Below are some records. Print exactly the lines between the one holding "(h0 : evalCombination" and the one holding "obtain ⟨V, hValg, hVrel, hVsupp⟩", inclusive, and nothing else.

== Segment start ==

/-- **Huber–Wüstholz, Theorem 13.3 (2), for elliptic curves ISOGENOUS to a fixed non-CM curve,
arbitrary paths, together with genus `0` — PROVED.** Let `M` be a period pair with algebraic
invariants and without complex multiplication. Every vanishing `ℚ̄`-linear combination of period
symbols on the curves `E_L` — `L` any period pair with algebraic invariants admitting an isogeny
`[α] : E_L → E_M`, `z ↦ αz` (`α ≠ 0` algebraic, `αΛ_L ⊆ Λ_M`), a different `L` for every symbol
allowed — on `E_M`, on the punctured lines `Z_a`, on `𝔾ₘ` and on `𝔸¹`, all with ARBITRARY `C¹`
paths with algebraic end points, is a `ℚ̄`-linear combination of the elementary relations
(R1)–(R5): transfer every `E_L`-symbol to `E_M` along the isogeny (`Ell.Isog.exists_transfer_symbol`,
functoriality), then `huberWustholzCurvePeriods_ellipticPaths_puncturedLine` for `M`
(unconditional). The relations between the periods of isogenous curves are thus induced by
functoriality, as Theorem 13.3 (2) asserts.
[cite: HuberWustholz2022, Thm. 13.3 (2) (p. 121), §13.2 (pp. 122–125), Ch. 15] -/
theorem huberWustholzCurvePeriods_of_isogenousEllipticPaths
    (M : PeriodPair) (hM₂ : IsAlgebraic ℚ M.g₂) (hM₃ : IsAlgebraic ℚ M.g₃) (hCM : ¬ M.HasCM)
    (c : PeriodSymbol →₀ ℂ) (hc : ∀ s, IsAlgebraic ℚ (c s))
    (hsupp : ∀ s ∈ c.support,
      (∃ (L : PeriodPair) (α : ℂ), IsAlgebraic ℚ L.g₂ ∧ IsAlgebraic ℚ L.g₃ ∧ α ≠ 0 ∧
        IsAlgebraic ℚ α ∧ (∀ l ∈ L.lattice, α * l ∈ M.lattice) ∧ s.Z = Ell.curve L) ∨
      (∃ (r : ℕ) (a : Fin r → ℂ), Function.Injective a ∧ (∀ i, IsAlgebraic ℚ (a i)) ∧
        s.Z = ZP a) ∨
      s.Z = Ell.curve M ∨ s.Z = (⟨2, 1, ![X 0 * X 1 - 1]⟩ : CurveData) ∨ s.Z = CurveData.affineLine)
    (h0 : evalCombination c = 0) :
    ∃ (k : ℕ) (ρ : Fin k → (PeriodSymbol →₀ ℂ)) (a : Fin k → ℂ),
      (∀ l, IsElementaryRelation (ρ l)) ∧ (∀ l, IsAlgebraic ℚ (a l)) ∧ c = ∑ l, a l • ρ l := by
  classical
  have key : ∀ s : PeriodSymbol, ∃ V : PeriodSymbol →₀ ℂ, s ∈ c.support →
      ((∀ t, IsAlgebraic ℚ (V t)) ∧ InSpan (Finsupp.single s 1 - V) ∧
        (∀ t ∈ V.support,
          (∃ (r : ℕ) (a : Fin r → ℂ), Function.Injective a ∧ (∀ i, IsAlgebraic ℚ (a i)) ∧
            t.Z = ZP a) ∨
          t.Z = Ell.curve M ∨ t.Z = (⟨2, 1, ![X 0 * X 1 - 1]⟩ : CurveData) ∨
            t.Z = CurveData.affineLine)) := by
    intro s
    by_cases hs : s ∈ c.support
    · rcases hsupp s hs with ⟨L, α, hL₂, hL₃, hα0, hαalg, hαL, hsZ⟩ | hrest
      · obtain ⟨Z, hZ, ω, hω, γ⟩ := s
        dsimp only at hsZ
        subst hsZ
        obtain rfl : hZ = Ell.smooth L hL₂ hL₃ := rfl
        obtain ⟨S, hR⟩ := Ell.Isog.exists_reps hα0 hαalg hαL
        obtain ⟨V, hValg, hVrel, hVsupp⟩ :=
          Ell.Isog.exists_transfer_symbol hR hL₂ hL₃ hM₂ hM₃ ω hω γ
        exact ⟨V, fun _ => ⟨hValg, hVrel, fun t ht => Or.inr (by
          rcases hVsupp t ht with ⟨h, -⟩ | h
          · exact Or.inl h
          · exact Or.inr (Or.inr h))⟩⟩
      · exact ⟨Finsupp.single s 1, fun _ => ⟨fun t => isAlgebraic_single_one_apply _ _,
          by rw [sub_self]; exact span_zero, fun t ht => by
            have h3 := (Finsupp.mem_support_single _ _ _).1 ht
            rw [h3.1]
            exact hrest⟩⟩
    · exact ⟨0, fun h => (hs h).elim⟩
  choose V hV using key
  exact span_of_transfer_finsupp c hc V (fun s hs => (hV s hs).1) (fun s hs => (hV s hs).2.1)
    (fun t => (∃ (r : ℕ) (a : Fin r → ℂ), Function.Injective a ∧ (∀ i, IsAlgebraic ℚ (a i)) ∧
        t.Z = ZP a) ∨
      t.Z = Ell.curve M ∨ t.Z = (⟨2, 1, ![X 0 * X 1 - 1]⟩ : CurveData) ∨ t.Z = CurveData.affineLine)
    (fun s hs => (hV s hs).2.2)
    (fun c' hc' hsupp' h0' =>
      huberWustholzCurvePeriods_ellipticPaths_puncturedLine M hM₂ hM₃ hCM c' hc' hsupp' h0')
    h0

== Segment end ==

§ Exercise result:
    (h0 : evalCombination c = 0) :
    ∃ (k : ℕ) (ρ : Fin k → (PeriodSymbol →₀ ℂ)) (a : Fin k → ℂ),
      (∀ l, IsElementaryRelation (ρ l)) ∧ (∀ l, IsAlgebraic ℚ (a l)) ∧ c = ∑ l, a l • ρ l := by
  classical
  have key : ∀ s : PeriodSymbol, ∃ V : PeriodSymbol →₀ ℂ, s ∈ c.support →
      ((∀ t, IsAlgebraic ℚ (V t)) ∧ InSpan (Finsupp.single s 1 - V) ∧
        (∀ t ∈ V.support,
          (∃ (r : ℕ) (a : Fin r → ℂ), Function.Injective a ∧ (∀ i, IsAlgebraic ℚ (a i)) ∧
            t.Z = ZP a) ∨
          t.Z = Ell.curve M ∨ t.Z = (⟨2, 1, ![X 0 * X 1 - 1]⟩ : CurveData) ∨
            t.Z = CurveData.affineLine)) := by
    intro s
    by_cases hs : s ∈ c.support
    · rcases hsupp s hs with ⟨L, α, hL₂, hL₃, hα0, hαalg, hαL, hsZ⟩ | hrest
      · obtain ⟨Z, hZ, ω, hω, γ⟩ := s
        dsimp only at hsZ
        subst hsZ
        obtain rfl : hZ = Ell.smooth L hL₂ hL₃ := rfl
        obtain ⟨S, hR⟩ := Ell.Isog.exists_reps hα0 hαalg hαL
        obtain ⟨V, hValg, hVrel, hVsupp⟩ :=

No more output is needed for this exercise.